Required work: Print, exactly as written, every line from the first line of the records below through the line containing "namespace Literature.NumberTheory.LFunctions.Zhang2022.AppendixA", and nothing further.

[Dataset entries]
^^^^^^^^

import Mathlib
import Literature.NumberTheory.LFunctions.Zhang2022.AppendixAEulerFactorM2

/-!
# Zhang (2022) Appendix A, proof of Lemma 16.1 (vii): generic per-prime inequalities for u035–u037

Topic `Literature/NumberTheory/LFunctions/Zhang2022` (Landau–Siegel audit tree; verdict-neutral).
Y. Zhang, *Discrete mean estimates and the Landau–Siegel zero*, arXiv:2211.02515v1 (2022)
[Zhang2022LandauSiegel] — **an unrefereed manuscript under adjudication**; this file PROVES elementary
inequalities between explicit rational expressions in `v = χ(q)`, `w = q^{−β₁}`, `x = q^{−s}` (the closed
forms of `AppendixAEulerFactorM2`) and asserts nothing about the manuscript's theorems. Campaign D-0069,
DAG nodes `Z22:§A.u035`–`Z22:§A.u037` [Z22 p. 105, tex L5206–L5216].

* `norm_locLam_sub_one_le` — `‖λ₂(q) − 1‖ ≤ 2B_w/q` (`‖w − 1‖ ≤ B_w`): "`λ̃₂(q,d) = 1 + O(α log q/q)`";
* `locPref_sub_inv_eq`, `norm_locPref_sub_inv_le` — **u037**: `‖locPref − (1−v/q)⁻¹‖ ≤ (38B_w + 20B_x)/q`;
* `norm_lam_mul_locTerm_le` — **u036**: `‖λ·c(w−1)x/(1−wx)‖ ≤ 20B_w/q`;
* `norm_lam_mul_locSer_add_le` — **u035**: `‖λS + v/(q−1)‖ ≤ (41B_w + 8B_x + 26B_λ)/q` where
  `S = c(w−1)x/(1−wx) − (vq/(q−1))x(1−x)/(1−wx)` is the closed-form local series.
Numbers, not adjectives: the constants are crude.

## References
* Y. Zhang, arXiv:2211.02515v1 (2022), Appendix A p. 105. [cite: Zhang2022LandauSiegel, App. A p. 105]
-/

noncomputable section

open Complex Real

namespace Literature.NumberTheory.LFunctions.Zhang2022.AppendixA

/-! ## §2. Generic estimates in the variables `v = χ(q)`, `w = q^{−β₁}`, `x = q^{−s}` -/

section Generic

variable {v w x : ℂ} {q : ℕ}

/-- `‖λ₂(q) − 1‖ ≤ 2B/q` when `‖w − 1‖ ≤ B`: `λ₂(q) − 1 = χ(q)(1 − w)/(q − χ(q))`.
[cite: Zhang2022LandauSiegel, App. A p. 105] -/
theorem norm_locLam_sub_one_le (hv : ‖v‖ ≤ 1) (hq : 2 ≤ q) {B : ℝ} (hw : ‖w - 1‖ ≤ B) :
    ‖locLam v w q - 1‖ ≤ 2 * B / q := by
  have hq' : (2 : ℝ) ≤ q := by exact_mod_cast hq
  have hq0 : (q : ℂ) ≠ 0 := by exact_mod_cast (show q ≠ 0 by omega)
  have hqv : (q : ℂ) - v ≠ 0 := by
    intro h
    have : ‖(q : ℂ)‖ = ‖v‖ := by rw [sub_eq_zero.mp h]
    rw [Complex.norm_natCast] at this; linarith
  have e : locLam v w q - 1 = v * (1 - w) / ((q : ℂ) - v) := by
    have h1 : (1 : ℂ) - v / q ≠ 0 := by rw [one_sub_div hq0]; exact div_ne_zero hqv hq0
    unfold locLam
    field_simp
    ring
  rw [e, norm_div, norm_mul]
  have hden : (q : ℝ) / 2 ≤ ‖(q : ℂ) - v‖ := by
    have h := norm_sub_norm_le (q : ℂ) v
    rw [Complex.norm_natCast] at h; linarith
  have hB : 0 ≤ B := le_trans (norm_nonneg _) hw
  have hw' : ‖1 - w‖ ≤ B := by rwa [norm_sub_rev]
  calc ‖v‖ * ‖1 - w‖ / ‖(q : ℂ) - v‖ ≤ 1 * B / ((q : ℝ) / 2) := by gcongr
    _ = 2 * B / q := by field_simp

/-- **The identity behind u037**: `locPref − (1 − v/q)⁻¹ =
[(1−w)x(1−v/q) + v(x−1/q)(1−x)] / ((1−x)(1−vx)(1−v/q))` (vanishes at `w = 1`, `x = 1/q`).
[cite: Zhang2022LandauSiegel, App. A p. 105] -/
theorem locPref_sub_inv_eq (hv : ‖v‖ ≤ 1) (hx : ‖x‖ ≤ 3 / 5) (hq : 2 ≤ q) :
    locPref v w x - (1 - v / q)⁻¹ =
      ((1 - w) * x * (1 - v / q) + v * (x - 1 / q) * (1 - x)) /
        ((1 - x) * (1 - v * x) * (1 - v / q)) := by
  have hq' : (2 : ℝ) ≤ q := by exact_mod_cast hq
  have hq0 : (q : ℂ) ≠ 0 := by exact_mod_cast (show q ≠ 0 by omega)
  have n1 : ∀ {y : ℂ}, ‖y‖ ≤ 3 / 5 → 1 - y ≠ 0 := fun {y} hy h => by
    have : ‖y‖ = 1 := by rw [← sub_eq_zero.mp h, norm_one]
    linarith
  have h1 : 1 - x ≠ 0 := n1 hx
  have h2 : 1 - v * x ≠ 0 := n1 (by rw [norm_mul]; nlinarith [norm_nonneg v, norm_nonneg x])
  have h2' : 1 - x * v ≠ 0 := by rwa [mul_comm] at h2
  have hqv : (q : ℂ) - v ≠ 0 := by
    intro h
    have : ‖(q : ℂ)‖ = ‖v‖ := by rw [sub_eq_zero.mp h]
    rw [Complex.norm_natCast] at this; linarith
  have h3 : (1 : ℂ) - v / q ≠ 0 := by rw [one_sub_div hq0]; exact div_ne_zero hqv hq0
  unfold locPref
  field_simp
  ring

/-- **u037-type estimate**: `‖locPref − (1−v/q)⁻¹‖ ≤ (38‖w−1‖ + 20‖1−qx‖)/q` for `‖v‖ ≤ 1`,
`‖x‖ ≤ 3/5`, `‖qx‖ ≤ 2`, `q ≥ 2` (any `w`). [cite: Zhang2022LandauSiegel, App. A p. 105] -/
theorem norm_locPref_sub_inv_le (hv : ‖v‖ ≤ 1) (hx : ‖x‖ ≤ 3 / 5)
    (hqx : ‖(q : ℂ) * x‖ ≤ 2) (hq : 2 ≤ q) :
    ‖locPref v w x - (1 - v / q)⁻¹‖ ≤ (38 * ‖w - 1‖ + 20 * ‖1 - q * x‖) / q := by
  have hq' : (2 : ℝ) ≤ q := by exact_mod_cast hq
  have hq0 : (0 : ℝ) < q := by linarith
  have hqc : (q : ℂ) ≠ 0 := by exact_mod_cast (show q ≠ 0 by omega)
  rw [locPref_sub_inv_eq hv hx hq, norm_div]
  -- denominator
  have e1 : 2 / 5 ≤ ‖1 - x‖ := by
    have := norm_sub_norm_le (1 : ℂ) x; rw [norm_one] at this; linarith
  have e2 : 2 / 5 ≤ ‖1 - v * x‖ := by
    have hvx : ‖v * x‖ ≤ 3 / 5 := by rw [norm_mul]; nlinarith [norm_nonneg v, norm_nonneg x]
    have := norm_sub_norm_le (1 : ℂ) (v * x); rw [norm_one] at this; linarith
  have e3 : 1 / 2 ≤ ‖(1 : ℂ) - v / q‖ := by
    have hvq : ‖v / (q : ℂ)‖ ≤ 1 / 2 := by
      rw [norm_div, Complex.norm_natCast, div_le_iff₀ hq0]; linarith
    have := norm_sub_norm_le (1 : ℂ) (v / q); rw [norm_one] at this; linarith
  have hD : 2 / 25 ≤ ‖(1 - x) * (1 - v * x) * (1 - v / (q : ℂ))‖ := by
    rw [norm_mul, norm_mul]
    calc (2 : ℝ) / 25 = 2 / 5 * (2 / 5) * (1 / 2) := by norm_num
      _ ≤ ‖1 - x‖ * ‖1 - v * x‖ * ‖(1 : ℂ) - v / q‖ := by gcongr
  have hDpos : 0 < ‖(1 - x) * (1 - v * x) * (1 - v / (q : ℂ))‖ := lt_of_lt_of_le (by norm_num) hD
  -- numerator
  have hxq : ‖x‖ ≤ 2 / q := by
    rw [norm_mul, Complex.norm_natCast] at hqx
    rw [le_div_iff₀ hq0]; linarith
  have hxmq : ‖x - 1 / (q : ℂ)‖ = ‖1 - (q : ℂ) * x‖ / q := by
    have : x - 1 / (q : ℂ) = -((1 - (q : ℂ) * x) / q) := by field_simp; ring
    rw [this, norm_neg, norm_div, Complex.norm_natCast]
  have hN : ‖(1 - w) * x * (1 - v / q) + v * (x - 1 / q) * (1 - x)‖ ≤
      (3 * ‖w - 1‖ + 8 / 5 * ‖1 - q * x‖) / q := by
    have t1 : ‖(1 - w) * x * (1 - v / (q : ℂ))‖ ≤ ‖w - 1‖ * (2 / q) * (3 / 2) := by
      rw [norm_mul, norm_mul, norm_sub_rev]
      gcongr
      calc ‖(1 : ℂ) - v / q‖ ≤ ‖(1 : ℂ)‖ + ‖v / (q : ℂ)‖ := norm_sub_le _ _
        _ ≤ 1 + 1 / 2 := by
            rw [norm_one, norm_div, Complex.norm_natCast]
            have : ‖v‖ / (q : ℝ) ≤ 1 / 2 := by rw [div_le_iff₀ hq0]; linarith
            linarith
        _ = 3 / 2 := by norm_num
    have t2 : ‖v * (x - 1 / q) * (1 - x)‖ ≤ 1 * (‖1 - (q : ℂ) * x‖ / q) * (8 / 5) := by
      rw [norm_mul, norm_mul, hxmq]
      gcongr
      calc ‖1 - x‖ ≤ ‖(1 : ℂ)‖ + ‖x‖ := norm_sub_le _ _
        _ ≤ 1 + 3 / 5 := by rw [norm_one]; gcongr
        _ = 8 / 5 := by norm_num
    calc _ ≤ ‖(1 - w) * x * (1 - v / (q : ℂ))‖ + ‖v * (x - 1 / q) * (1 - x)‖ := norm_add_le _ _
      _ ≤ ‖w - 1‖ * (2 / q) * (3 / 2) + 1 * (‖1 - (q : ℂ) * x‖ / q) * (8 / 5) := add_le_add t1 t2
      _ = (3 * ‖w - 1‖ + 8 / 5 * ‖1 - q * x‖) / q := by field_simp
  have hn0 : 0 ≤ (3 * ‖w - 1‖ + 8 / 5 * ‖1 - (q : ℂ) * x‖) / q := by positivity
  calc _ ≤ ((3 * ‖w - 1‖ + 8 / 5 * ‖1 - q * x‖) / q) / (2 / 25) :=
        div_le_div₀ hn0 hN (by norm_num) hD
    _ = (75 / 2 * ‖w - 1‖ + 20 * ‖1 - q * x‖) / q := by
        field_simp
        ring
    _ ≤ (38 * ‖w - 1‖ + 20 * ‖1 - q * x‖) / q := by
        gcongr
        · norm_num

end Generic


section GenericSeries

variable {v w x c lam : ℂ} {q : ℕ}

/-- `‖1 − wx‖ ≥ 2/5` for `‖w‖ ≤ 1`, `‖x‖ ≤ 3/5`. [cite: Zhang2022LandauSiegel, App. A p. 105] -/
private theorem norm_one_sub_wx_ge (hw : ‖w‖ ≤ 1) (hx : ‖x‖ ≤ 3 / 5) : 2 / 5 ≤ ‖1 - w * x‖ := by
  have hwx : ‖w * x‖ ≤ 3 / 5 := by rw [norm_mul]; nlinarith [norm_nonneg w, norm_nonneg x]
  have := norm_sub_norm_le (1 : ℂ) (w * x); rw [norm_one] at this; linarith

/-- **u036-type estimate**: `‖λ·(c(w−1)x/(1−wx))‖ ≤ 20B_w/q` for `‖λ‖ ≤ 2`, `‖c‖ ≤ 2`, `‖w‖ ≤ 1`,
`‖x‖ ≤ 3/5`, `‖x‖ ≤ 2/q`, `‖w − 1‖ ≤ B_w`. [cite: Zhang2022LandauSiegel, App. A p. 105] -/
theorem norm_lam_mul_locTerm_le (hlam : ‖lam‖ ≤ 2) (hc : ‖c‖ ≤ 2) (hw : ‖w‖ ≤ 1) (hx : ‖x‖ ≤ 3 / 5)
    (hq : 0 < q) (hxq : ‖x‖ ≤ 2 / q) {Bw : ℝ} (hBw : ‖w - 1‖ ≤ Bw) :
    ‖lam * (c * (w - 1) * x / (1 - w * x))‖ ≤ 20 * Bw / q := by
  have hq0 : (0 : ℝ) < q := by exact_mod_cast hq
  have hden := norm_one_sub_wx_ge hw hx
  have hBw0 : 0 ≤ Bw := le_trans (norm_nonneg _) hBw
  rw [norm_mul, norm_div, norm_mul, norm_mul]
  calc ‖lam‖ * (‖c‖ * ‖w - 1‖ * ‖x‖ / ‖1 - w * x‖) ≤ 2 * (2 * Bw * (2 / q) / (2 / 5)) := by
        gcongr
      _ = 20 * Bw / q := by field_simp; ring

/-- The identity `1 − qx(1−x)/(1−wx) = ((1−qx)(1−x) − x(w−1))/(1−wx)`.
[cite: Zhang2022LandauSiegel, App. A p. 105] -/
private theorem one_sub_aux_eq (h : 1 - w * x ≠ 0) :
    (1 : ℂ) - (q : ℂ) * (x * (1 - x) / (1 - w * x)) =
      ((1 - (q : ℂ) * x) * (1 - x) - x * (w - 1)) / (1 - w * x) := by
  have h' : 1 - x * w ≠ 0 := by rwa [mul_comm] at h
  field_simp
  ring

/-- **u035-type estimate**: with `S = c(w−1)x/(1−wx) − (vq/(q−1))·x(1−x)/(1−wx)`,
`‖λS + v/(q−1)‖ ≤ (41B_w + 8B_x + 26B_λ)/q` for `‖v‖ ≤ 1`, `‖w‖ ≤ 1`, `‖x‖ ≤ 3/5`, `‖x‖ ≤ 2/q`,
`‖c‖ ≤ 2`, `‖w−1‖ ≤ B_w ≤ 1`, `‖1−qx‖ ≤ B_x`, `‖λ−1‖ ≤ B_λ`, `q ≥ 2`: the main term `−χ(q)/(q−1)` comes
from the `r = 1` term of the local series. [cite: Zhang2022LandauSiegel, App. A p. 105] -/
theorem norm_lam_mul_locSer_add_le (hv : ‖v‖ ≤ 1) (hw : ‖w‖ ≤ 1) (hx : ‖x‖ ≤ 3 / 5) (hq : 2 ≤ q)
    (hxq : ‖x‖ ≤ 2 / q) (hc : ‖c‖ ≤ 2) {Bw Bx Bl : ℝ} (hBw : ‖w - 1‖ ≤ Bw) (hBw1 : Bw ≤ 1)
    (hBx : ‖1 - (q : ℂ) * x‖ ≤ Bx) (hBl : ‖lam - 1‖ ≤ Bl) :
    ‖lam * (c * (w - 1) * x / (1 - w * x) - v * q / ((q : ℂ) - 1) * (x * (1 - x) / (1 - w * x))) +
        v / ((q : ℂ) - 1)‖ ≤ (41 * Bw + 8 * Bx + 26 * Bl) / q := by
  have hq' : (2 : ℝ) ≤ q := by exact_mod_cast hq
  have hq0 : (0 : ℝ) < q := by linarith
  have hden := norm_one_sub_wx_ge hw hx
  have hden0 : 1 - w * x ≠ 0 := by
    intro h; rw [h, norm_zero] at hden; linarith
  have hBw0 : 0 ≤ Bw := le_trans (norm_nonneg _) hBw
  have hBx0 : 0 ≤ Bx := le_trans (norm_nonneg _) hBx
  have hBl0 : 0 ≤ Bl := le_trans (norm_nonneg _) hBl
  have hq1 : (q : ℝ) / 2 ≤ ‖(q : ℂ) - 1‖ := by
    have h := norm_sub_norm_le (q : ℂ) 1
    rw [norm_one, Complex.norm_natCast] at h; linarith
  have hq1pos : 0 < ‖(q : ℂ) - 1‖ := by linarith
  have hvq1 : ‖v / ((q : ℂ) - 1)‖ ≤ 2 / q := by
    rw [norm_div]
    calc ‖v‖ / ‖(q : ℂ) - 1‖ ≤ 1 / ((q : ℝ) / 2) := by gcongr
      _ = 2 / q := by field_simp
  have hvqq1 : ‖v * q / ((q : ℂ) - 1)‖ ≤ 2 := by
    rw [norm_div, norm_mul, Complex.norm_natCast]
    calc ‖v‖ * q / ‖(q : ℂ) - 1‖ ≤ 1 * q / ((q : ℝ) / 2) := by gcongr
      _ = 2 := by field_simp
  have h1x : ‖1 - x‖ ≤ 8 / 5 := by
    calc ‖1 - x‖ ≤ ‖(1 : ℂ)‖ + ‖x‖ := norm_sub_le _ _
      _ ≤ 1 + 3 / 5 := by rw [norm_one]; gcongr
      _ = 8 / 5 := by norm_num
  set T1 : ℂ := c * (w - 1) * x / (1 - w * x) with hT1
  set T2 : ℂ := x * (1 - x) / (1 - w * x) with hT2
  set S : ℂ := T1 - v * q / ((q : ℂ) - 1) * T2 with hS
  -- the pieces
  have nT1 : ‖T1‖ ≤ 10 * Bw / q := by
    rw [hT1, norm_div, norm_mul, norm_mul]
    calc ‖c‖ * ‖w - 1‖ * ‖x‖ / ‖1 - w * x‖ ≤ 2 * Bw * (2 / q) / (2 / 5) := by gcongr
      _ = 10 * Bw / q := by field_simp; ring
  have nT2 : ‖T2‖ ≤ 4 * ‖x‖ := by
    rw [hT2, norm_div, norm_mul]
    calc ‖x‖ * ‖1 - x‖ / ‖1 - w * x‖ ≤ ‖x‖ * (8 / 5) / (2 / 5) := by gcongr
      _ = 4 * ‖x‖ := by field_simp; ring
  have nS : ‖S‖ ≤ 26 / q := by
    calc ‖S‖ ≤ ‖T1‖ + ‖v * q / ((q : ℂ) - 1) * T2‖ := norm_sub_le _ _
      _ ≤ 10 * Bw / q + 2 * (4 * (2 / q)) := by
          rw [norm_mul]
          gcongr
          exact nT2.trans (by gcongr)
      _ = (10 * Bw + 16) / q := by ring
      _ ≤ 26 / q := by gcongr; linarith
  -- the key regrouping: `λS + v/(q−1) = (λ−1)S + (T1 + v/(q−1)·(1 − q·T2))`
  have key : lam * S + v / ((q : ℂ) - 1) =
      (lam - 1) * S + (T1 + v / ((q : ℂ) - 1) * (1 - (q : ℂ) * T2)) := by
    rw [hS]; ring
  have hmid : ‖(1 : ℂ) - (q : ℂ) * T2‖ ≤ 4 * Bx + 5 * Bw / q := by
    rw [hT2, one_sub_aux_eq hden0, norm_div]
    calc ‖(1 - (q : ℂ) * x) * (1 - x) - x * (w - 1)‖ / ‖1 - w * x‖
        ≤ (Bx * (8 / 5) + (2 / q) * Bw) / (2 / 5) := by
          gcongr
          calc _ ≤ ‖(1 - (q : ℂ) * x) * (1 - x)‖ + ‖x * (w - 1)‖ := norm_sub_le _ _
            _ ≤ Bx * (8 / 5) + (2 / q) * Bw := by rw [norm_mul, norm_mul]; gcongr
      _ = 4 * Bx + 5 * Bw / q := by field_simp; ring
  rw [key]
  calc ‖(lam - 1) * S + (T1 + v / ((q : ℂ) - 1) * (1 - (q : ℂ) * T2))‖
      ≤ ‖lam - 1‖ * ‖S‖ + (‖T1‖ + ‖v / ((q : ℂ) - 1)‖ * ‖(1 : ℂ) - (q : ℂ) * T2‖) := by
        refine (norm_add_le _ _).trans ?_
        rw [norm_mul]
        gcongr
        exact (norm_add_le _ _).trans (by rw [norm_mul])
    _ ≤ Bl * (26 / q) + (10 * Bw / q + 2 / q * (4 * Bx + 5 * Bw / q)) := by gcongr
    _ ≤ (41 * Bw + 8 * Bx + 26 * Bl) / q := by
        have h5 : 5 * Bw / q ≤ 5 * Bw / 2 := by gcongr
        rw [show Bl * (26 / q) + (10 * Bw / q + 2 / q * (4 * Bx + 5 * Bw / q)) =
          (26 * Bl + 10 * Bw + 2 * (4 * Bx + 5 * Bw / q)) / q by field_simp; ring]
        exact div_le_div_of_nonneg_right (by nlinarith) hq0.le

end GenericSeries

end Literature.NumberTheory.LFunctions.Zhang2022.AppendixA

^^^^^^^^

Answer section:
import Mathlib
import Literature.NumberTheory.LFunctions.Zhang2022.AppendixAEulerFactorM2

/-!
# Zhang (2022) Appendix A, proof of Lemma 16.1 (vii): generic per-prime inequalities for u035–u037

Topic `Literature/NumberTheory/LFunctions/Zhang2022` (Landau–Siegel audit tree; verdict-neutral).
Y. Zhang, *Discrete mean estimates and the Landau–Siegel zero*, arXiv:2211.02515v1 (2022)
[Zhang2022LandauSiegel] — **an unrefereed manuscript under adjudication**; this file PROVES elementary
inequalities between explicit rational expressions in `v = χ(q)`, `w = q^{−β₁}`, `x = q^{−s}` (the closed
forms of `AppendixAEulerFactorM2`) and asserts nothing about the manuscript's theorems. Campaign D-0069,
DAG nodes `Z22:§A.u035`–`Z22:§A.u037` [Z22 p. 105, tex L5206–L5216].

* `norm_locLam_sub_one_le` — `‖λ₂(q) − 1‖ ≤ 2B_w/q` (`‖w − 1‖ ≤ B_w`): "`λ̃₂(q,d) = 1 + O(α log q/q)`";
* `locPref_sub_inv_eq`, `norm_locPref_sub_inv_le` — **u037**: `‖locPref − (1−v/q)⁻¹‖ ≤ (38B_w + 20B_x)/q`;
* `norm_lam_mul_locTerm_le` — **u036**: `‖λ·c(w−1)x/(1−wx)‖ ≤ 20B_w/q`;
* `norm_lam_mul_locSer_add_le` — **u035**: `‖λS + v/(q−1)‖ ≤ (41B_w + 8B_x + 26B_λ)/q` where
  `S = c(w−1)x/(1−wx) − (vq/(q−1))x(1−x)/(1−wx)` is the closed-form local series.
Numbers, not adjectives: the constants are crude.

## References
* Y. Zhang, arXiv:2211.02515v1 (2022), Appendix A p. 105. [cite: Zhang2022LandauSiegel, App. A p. 105]
-/

noncomputable section

open Complex Real

namespace Literature.NumberTheory.LFunctions.Zhang2022.AppendixA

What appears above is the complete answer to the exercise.